▶ _Your objective_
Gather all lines in the records below that include the word "hfill".

___ Data records

/-
  Summits/AtomisticToContinuum/Crystallization/Theorems/OverbindingBudgetAffineFarEngineGlue.lean

  residual stmt-AtomisticToContinuum-31280 · slot Z `FarAggregatePricing 12 (1/25) (1/2000) (1/(2·10⁷))` · leaf LAB₁′
  `ShelteredShellLabelling' (1/25) (1/2000)` (leaf list v14′; engine of record, critic rows 899/908/922): E4 part 5 — THE S-GLUE.
  `shelteredShellLabelling'_of_engine : BarlowBallIdentificationSharp → CoreRechartSharp (1/25) → ShelteredShellLabelling' (1/25) (1/2000)`
  (R_aff′ is LAB₁′'s own antecedent) and, with BBI♯ ⟸ `BallBarlowFact` (E4 part 1) and CORE♯ PROVED (C5),
  `shelteredShellLabelling'_of_ballBarlowFact : BallBarlowFact → ShelteredShellLabelling' (1/25) (1/2000)` — LAB₁′ ⟸ BBI₀ (port·S).
  decomp-a2c lens-4, generation 58.  Imports E4 part 4 `…FarEngineLabels`.  0 sorry · 0 axiom · no instance · no notation · no option.
-/
import Summits.AtomisticToContinuum.Crystallization.Theorems.OverbindingBudgetAffineFarEngineLabels

/-! # E4 part 5 — the S-glue `LAB₁′ ⟸ R_aff′ ∧ BBI♯ ∧ CORE♯` (PROVED), hence `LAB₁′ ⟸ BallBarlowFact`

Constants (given `R_aff′ = ⟨C_R, …⟩`, `BBI♯ = ⟨ρ₀, …⟩`, the chart constant `C`): `λ = λ' := 50 + 2ρ₀`, `C₁ := 200(C_R+1)λ²`,
`c₀ := C + 2`, `ε_L := 1/(100(C+1))`.  For a sheltered ball of radius `ρ_R := λR` (`C₁ε₁R² ≤ 1` gives `τ = 2C_Rρ_R²ε₁ ≤ 1/100`):
frame (part 3) → base at `r := (ρ_R/2 − ρ₀)/2 ≥ 25/2` (part 4 §1) → CORE♯ (part 4 §2) → labels `π k := (R₀;g)⁻¹(x k)` on
`M := {k : r_{ik} ≤ (ρ_R − 3)nn, ‖x k‖ ≤ r − 2}`, label radius `ρ := r − 2 ≤ λ'R`, coverage of the `R·nn`-ball (`‖x k‖ ≤ 8R/7 + 0.02`,
`8R/7 + 5 ≤ r`), surjectivity from the filling, `L i := c'.a₀ • c'.B` (centre fit, part 4 §3), `L k` from the interior fits (part 4 §4).

* `EngineFrame.interior_fits` — the interior-fit lemma dressed in labels (contact steps of a label are labels, by surjectivity).
* `EngineFrame.engine_labelling` — LAB₁′'s conclusion block for `θ = 1/25`, `c₀ = C + 2`.
* `shelteredShellLabelling'_of_engine`, `shelteredShellLabelling'_of_ballBarlowFact` — the deciding theorems.
-/

namespace Summit.AtomisticToContinuum.Crystallization.Theorems.OverbindingBudgetAffineFarSmoothSplit

open Literature.MathematicalPhysics.StatisticalMechanics
open Literature.Geometry.DiscreteGeometry
open Summit.AtomisticToContinuum.Crystallization.Theorems.OverbindingBudgetAffineLadder
open Summit.AtomisticToContinuum.Crystallization.Theorems.OverbindingBudgetAffineLocalisation
open scoped Classical

namespace EngineFrame

variable {N : ℕ} {y : Fin N → EuclideanSpace ℝ (Fin 3)} {i : Fin N} {ρR a₀ τ : ℝ}
  {B : EuclideanSpace ℝ (Fin 3) →ₗ[ℝ] EuclideanSpace ℝ (Fin 3)} {x : Fin N → EuclideanSpace ℝ (Fin 3)}

/-- **INTERIOR FITS IN LABELS (PROVED)**: for labels `π` (`W (π k) = x k`) valued in `𝓛(t)` and filling it up to norm `r − 1`, an inner
`k` with `‖π k‖ + 1 ≤ r − 1` has a linear `L_k` fitting every inner labelled `k'` at label distance `≤ 1` with error `≤ 2ε₁·nn`. [this file] -/
theorem interior_fits (hF : EngineFrame y i ρR a₀ τ B x) {ε₁ δ : ℝ} (hε₁ : 0 < ε₁) (hε₁' : ε₁ ≤ 1 / 100)
    (hgood : ∀ k, dist (y k) (y i) ≤ (ρR - 3) * nearestDist y i → k ∈ goodSet 12 ε₁ (1 / 25) δ y)
    {t : ℤ → ℤ} (ht : IsHaggSeq t) (W : EuclideanSpace ℝ (Fin 3) ≃ₗᵢ[ℝ] EuclideanSpace ℝ (Fin 3))
    (π : Fin N → EuclideanSpace ℝ (Fin 3)) (hπx : ∀ k, W (π k) = x k) {r : ℝ}
    (hsurj : ∀ p ∈ barlowStacking 1 (Real.sqrt (2 / 3)) t, ‖p‖ ≤ r - 1 →
      ∃ k, dist (y k) (y i) ≤ (ρR - 3) * nearestDist y i ∧ π k = p)
    {k : Fin N} (hkJ : dist (y k) (y i) ≤ (ρR - 3) * nearestDist y i)
    (hπk : π k ∈ barlowStacking 1 (Real.sqrt (2 / 3)) t) (hk1 : ‖π k‖ + 1 ≤ r - 1) :
    ∃ Lk : EuclideanSpace ℝ (Fin 3) →ₗ[ℝ] EuclideanSpace ℝ (Fin 3), ∀ k' : Fin N,
      dist (y k') (y i) ≤ (ρR - 3) * nearestDist y i → π k' ∈ barlowStacking 1 (Real.sqrt (2 / 3)) t →
        ‖π k' - π k‖ ≤ 1 → ‖y k' - y k - Lk (π k' - π k)‖ ≤ 2 * ε₁ * nearestDist y i := by
  have hnn := hF.nn_pos
  have hkG := hgood k hkJ
  have hfr : AffFramed ε₁ (1 / 25) (1 / 450) y k := by
    unfold goodSet at hkG
    rw [Finset.mem_filter] at hkG
    exact (hkG.2.1 k (by rw [dist_self]; exact mul_nonneg (by norm_num) (nearestDist_nonneg y k))).2
  obtain ⟨kk, ii, jj, hπk'⟩ := id hπk
  have hσ := cast_letter_eq ht kk
  have hτ' := neg_cast_letter_eq ht (kk - 1)
  have HL : ∀ e ∈ barlowShell (t kk : ℝ) (-((t (kk - 1) : ℤ) : ℝ)),
      ∃ k'' : Fin N, dist (y k'') (y i) ≤ (ρR - 3) * nearestDist y i ∧ x k'' = x k + W e := by
    intro e he
    have hmem : π k + e ∈ barlowStacking 1 (Real.sqrt (2 / 3)) t := by
      rw [hπk']; exact barlowPos_add_mem_of_mem_barlowShell ht kk ii jj he
    have hn : ‖π k + e‖ ≤ r - 1 :=
      (norm_add_le _ _).trans (by rw [norm_eq_one_of_mem_barlowShell hσ hτ' he]; linarith)
    obtain ⟨k'', hk''J, hπk''⟩ := hsurj _ hmem hn
    exact ⟨k'', hk''J, by rw [← hπx k'', hπk'', map_add, hπx]⟩
  obtain ⟨Lk, hLk⟩ := hF.interior_fit hε₁ hε₁' hkJ hfr W hσ hτ' HL
  refine ⟨Lk, fun k' _ hπk'mem hd => ?_⟩
  by_cases hkk : k' = k
  · subst hkk
    have h0 : 0 ≤ 2 * ε₁ * nearestDist y i := mul_nonneg (mul_nonneg (by norm_num) hε₁.le) hnn.le
    simpa using h0
  · have hne : π k' ≠ π k := fun h => hkk (hF.inj hkJ (by rw [← hπx k', h, hπx]))
    have hlt : dist (π k') (π k) < Real.sqrt 2 := by
      have h1 : (1 : ℝ) < Real.sqrt 2 := by
        rw [show (1 : ℝ) = Real.sqrt (1 ^ 2) by rw [Real.sqrt_sq (by norm_num)]]
        exact Real.sqrt_lt_sqrt (by norm_num) (by norm_num)
      rw [dist_eq_norm]; exact lt_of_le_of_lt hd h1
    have hd1 : dist (π k') (π k) = 1 := by
      rcases eq_or_dist_eq_one ht hπk'mem hπk hlt with h | h
      · exact absurd h hne
      · exact h
    have he : π k' - π k ∈ barlowShell (t kk : ℝ) (-((t (kk - 1) : ℤ) : ℝ)) := by
      have := sub_mem_barlowShell_of_dist_eq_one ht kk ii jj hπk'mem (by rw [← hπk']; exact hd1)
      rwa [← hπk'] at this
    exact hLk _ he k' (by rw [map_sub, hπx, hπx, add_sub_cancel])

/-- **THE LABELLING (PROVED)**: LAB₁′'s conclusion for `θ = 1/25`, `c₀ = C + 2`, label radius `ρ = r − 2`, from the frame, the base
(inclusion/filling at radius `r`), the rechart `c'` with its label isometry `R₀` and defect bound, and `R ≤ ρ_R − 3`, `8R/7 + 5 ≤ r`,
`r − 2 ≤ λ'R`. [this file] -/
theorem engine_labelling (hF : EngineFrame y i ρR a₀ τ B x) {ε₁ δ C : ℝ} (hε₁ : 0 < ε₁) (hε₁' : ε₁ ≤ 1 / 100) (hC : 0 ≤ C)
    (hCε : C * ε₁ ≤ 1 / 100) (hgood : ∀ k, dist (y k) (y i) ≤ (ρR - 3) * nearestDist y i → k ∈ goodSet 12 ε₁ (1 / 25) δ y)
    {s : ℤ → ℤ} (g : EuclideanSpace ℝ (Fin 3) ≃ₗᵢ[ℝ] EuclideanSpace ℝ (Fin 3)) {p₀ : EuclideanSpace ℝ (Fin 3)} {r : ℝ}
    (hincl : ∀ k, dist (y k) (y i) ≤ (ρR - 3) * nearestDist y i → ‖x k‖ ≤ r →
      ∃ p ∈ barlowStacking 1 (Real.sqrt (2 / 3)) s, x k = g (p - p₀))
    (hfill : ∀ p ∈ barlowStacking 1 (Real.sqrt (2 / 3)) s, ‖p - p₀‖ ≤ r - 1 →
      ∃ k, dist (y k) (y i) ≤ (ρR - 3) * nearestDist y i ∧ x k = g (p - p₀))
    {c c' : Chart} (hchart : IsChart C ε₁ y i c) (hrc : Recharts (1 / 25) c c')
    (R₀ : EuclideanSpace ℝ (Fin 3) ≃ₗᵢ[ℝ] EuclideanSpace ℝ (Fin 3))
    (hiff : ∀ p : EuclideanSpace ℝ (Fin 3),
      p ∈ barlowStacking 1 (Real.sqrt (2 / 3)) c'.s ↔ R₀ p + p₀ ∈ barlowStacking 1 (Real.sqrt (2 / 3)) s)
    (hD : ∀ v : EuclideanSpace ℝ (Fin 3),
      ‖c'.a₀ • c'.B v - a₀ • B (g (R₀ v))‖ ≤ 4 / 17 * ((C * ε₁ + τ) * nearestDist y i) * ‖v‖)
    {R lam' : ℝ} (hR1 : 1 ≤ R) (hRJ : R ≤ ρR - 3) (hRr : 8 / 7 * R + 5 ≤ r) (hρlam : r - 2 ≤ lam' * R) :
    ∃ (c'' : Chart) (M : Finset (Fin N)) (π : Fin N → EuclideanSpace ℝ (Fin 3)) (ρ : ℝ)
      (L : Fin N → (EuclideanSpace ℝ (Fin 3) →ₗ[ℝ] EuclideanSpace ℝ (Fin 3))),
      Recharts (1 / 25) c c'' ∧ M ⊆ goodSet 12 ε₁ (1 / 25) δ y ∧ i ∈ M ∧ π i = 0 ∧ Set.InjOn π ↑M ∧
      (∀ k ∈ M, π k ∈ barlowStacking 1 (Real.sqrt (2 / 3)) c''.s ∧ ‖π k‖ ≤ ρ ∧
        ‖π k‖ ≤ 2 * (dist (y k) (y i) / nearestDist y i) + 1) ∧
      ρ ≤ lam' * R ∧
      (∀ k ∈ goodSet 12 ε₁ (1 / 25) δ y, dist (y k) (y i) ≤ R * nearestDist y i → k ∈ M ∧ ‖π k‖ + 2 ≤ ρ) ∧
      (∀ p ∈ barlowStacking 1 (Real.sqrt (2 / 3)) c''.s, ‖p‖ ≤ ρ → ∃ k ∈ M, π k = p) ∧
      L i = c''.a₀ • c''.B ∧
      ∀ k ∈ M, ‖π k‖ + 2 ≤ ρ → ∀ k' ∈ M, ‖π k' - π k‖ ≤ 1 →
        ‖y k' - y k - L k (π k' - π k)‖ ≤ (C + 2) * ε₁ * nearestDist y i := by
  have hnn := hF.nn_pos
  have hsC : IsHaggSeq c'.s := hrc.1.1
  set W := R₀.trans g with hW_def
  have hWapp : ∀ p, W p = g (R₀ p) := fun p => rfl
  set π : Fin N → EuclideanSpace ℝ (Fin 3) := fun k => W.symm (x k) with hπ_def
  have hπx : ∀ k, W (π k) = x k := fun k => W.apply_symm_apply (x k)
  have hπg : ∀ k, g (R₀ (π k)) = x k := fun k => by rw [← hWapp]; exact hπx k
  have hπn : ∀ k, ‖π k‖ = ‖x k‖ := fun k => by
    have h := W.norm_map (π k)
    rw [hπx k] at h
    exact h.symm
  have hπi : π i = 0 := by show W.symm (x i) = 0; rw [hF.x_centre, map_zero]
  set M : Finset (Fin N) :=
    Finset.univ.filter fun k => dist (y k) (y i) ≤ (ρR - 3) * nearestDist y i ∧ ‖x k‖ ≤ r - 2 with hM_def
  have hmemM : ∀ k, k ∈ M ↔ dist (y k) (y i) ≤ (ρR - 3) * nearestDist y i ∧ ‖x k‖ ≤ r - 2 := fun k => by
    rw [hM_def, Finset.mem_filter]
    exact ⟨fun h => h.2, fun h => ⟨Finset.mem_univ _, h⟩⟩
  have hπmem : ∀ k, dist (y k) (y i) ≤ (ρR - 3) * nearestDist y i → ‖x k‖ ≤ r - 2 →
      π k ∈ barlowStacking 1 (Real.sqrt (2 / 3)) c'.s := by
    intro k hkJ hxk
    obtain ⟨p, hp, hxp⟩ := hincl k hkJ (by linarith)
    have h1 : R₀ (π k) = p - p₀ := by apply g.injective; rw [hπg, hxp]
    rw [hiff, h1, sub_add_cancel]
    exact hp
  have hsurj : ∀ p ∈ barlowStacking 1 (Real.sqrt (2 / 3)) c'.s, ‖p‖ ≤ r - 1 →
      ∃ k, dist (y k) (y i) ≤ (ρR - 3) * nearestDist y i ∧ π k = p := by
    intro p hp hpr
    obtain ⟨k, hkJ, hxk⟩ := hfill (R₀ p + p₀) ((hiff p).1 hp)
      (by rwa [add_sub_cancel_right, LinearIsometryEquiv.norm_map])
    refine ⟨k, hkJ, W.injective ?_⟩
    rw [hπx, hxk, add_sub_cancel_right, hWapp]
  -- the interior fits, chosen uniformly
  have hLex : ∀ k, ∃ Lk : EuclideanSpace ℝ (Fin 3) →ₗ[ℝ] EuclideanSpace ℝ (Fin 3), k ∈ M → ‖π k‖ + 2 ≤ r - 2 →
      ∀ k' ∈ M, ‖π k' - π k‖ ≤ 1 → ‖y k' - y k - Lk (π k' - π k)‖ ≤ 2 * ε₁ * nearestDist y i := by
    intro k
    by_cases hk : k ∈ M ∧ ‖π k‖ + 2 ≤ r - 2
    · obtain ⟨hkJ, hxk⟩ := (hmemM k).1 hk.1
      obtain ⟨Lk, hLk⟩ :=
        hF.interior_fits hε₁ hε₁' hgood hsC W π hπx hsurj hkJ (hπmem k hkJ hxk) (by linarith [hk.2])
      exact ⟨Lk, fun _ _ k' hk' hd =>
        hLk k' ((hmemM k').1 hk').1 (hπmem k' ((hmemM k').1 hk').1 ((hmemM k').1 hk').2) hd⟩
    · exact ⟨0, fun h1 h2 => absurd ⟨h1, h2⟩ hk⟩
  choose Lf hLf using hLex
  refine ⟨c', M, π, r - 2, fun k => if k = i then c'.a₀ • c'.B else Lf k, hrc,
    fun k hk => hgood k ((hmemM k).1 hk).1, ?_, hπi, ?_, ?_, hρlam, ?_, ?_, if_pos rfl, ?_⟩
  · exact (hmemM i).2 ⟨by rw [dist_self]; exact mul_nonneg (by linarith [hF.ρR_ge]) hnn.le,
      by rw [hF.x_centre, norm_zero]; linarith⟩
  · intro k hk k' _ h
    exact (hF.inj ((hmemM k).1 hk).1 (by rw [← hπx k', ← h, hπx])).symm
  · intro k hk
    obtain ⟨hkJ, hxk⟩ := (hmemM k).1 hk
    refine ⟨hπmem k hkJ hxk, by rw [hπn]; exact hxk, ?_⟩
    rw [hπn]
    have h1 := hF.norm_le k
    have h2 : ‖x k‖ * nearestDist y i ≤ (2 * (dist (y k) (y i) / nearestDist y i) + 1) * nearestDist y i := by
      rw [add_mul, one_mul, mul_assoc, div_mul_cancel₀ _ hnn.ne']
      linarith [dist_nonneg (x := y k) (y := y i)]
    exact le_of_mul_le_mul_right h2 hnn
  · intro k hkG hkR
    have hkJ : dist (y k) (y i) ≤ (ρR - 3) * nearestDist y i := hkR.trans (mul_le_mul_of_nonneg_right hRJ hnn.le)
    have h1 := hF.norm_le k
    have h2 : nearestDist y i * (7 / 8 * ‖x k‖) ≤ nearestDist y i * (R + 1 / 100) := by linarith
    have h3 := le_of_mul_le_mul_left h2 hnn
    have hxk : ‖x k‖ + 2 ≤ r - 2 := by linarith
    exact ⟨(hmemM k).2 ⟨hkJ, by linarith [norm_nonneg (x k)]⟩, by rw [hπn]; exact hxk⟩
  · intro p hp hpρ
    obtain ⟨k, hkJ, hπk⟩ := hsurj p hp (by linarith)
    exact ⟨k, (hmemM k).2 ⟨hkJ, by rw [← hπn, hπk]; exact hpρ⟩, hπk⟩
  · intro k hk hk2 k' hk' hd
    have hk'J := ((hmemM k').1 hk').1
    by_cases hki : k = i
    · subst hki
      dsimp only
      rw [if_pos rfl, LinearMap.smul_apply]
      rw [hπi, sub_zero] at hd ⊢
      have h := hF.centre_fit hCε hchart hrc g R₀ hD hk'J (hπmem k' hk'J ((hmemM k').1 hk').2) hd (hπg k')
      refine h.trans ?_
      have : 0 ≤ ε₁ * nearestDist y k := mul_nonneg hε₁.le (nearestDist_nonneg y k)
      nlinarith
    · dsimp only
      rw [if_neg hki]
      refine (hLf k hk hk2 k' hk' hd).trans ?_
      have : 0 ≤ C * ε₁ * nearestDist y i := mul_nonneg (mul_nonneg hC hε₁.le) hnn.le
      linarith

end EngineFrame

open EngineFrame in
/-- **ENGINE ⇒ LAB₁′ (PROVED).** `BBI♯ → CORE♯ → ShelteredShellLabelling' (1/25) (1/2000)` (R_aff′ is LAB₁′'s antecedent;
`λ = λ' = 50 + 2ρ₀`, `C₁ = 200(C_R+1)λ²`, `c₀ = C + 2`, `ε_L = 1/(100(C+1))`). [this file] -/
theorem shelteredShellLabelling'_of_engine (hBBI : BarlowBallIdentificationSharp) (hCORE : CoreRechartSharp (1 / 25)) :
    ShelteredShellLabelling' (1 / 25) (1 / 2000) := by
  intro hR' C hC
  obtain ⟨C_R, hC_R, hRaff⟩ := hR'
  obtain ⟨ρ₀, hρ₀, hBBI⟩ := hBBI
  refine ⟨50 + 2 * ρ₀, 50 + 2 * ρ₀, 200 * (C_R + 1) * (50 + 2 * ρ₀) ^ 2, C + 2, 1 / (100 * (C + 1)),
    by linarith, by linarith, by positivity, by linarith, by positivity, ?_⟩
  intro ε₁ hε₁ hε₁L δ hδ _ N y hy i _ c hchart hadm R hR1 hC₁ hSh
  have hC1 : (0 : ℝ) < 100 * (C + 1) := by positivity
  have hε₁'' : ε₁ * (100 * (C + 1)) ≤ 1 := by rwa [le_div_iff₀ hC1] at hε₁L
  have hε₁' : ε₁ ≤ 1 / 100 := by nlinarith
  have hCε : C * ε₁ ≤ 1 / 100 := by nlinarith
  set lam := 50 + 2 * ρ₀ with hlam
  have hρR : lam ≤ lam * R := le_mul_of_one_le_right (by linarith) hR1
  have hτ : C_R * (lam * R) ^ 2 * ε₁ ≤ 1 / 200 := by
    have h0 : 0 ≤ (lam * R) ^ 2 * ε₁ := by positivity
    have h1 : C_R * (lam * R) ^ 2 * ε₁ ≤ (C_R + 1) * ((lam * R) ^ 2 * ε₁) := by nlinarith
    have h2 : 200 * ((C_R + 1) * ((lam * R) ^ 2 * ε₁)) ≤ 1 :=
      calc 200 * ((C_R + 1) * ((lam * R) ^ 2 * ε₁)) = 200 * (C_R + 1) * lam ^ 2 * ε₁ * R ^ 2 := by ring
        _ ≤ 1 := hC₁
    linarith
  obtain ⟨a₀, B, x, hF⟩ := exists_engineFrame hC_R hRaff hε₁ (by linarith) hτ hy hδ hSh
  obtain ⟨s, g, p₀, hs, hp₀, hincl, hfill⟩ := hF.based hρ₀ hρR hBBI
  have hr : 25 / 2 ≤ (lam * R / 2 - ρ₀) / 2 := by linarith
  obtain ⟨c', R₀, hrc, hiff, hD⟩ := hF.core hs g hp₀ hr hincl hfill hCORE hC hε₁ hCε hchart hadm
  have hgood : ∀ k, dist (y k) (y i) ≤ (lam * R - 3) * nearestDist y i → k ∈ goodSet 12 ε₁ (1 / 25) δ y :=
    fun k hk => hSh k (hk.trans (mul_le_mul_of_nonneg_right (by linarith) (nearestDist_nonneg y i)))
  have hRJ : R ≤ lam * R - 3 := by nlinarith
  have hRr : 8 / 7 * R + 5 ≤ (lam * R / 2 - ρ₀) / 2 := by nlinarith [mul_nonneg hρ₀ (sub_nonneg.2 hR1)]
  have hρlam : (lam * R / 2 - ρ₀) / 2 - 2 ≤ lam * R := by
    nlinarith [mul_nonneg (by linarith : (0 : ℝ) ≤ lam) (by linarith : (0 : ℝ) ≤ R)]
  exact hF.engine_labelling hε₁ hε₁' hC hCε hgood g hincl hfill hchart hrc R₀ hiff hD hR1 hRJ hRr hρlam

/-- **LAB₁′ ⟸ BBI₀ (PROVED modulo the port `BallBarlowFact`).** With BBI♯ ⟸ `BallBarlowFact` (E4 part 1,
`barlowBallIdentificationSharp_of_ballBarlowFact`) and CORE♯ PROVED (`coreRechartSharp_holds`, C5):
`BallBarlowFact → ShelteredShellLabelling' (1/25) (1/2000)`. [this file] -/
theorem shelteredShellLabelling'_of_ballBarlowFact (h : BallBarlowFact) : ShelteredShellLabelling' (1 / 25) (1 / 2000) :=
  shelteredShellLabelling'_of_engine (barlowBallIdentificationSharp_of_ballBarlowFact h) coreRechartSharp_holds

end Summit.AtomisticToContinuum.Crystallization.Theorems.OverbindingBudgetAffineFarSmoothSplit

______

▶ _Exercise answer_
    (hfill : ∀ p ∈ barlowStacking 1 (Real.sqrt (2 / 3)) s, ‖p - p₀‖ ≤ r - 1 →
    obtain ⟨k, hkJ, hxk⟩ := hfill (R₀ p + p₀) ((hiff p).1 hp)
  obtain ⟨s, g, p₀, hs, hp₀, hincl, hfill⟩ := hF.based hρ₀ hρR hBBI
  obtain ⟨c', R₀, hrc, hiff, hD⟩ := hF.core hs g hp₀ hr hincl hfill hCORE hC hε₁ hCε hchart hadm
  exact hF.engine_labelling hε₁ hε₁' hC hCε hgood g hincl hfill hchart hrc R₀ hiff hD hR1 hRJ hRr hρlam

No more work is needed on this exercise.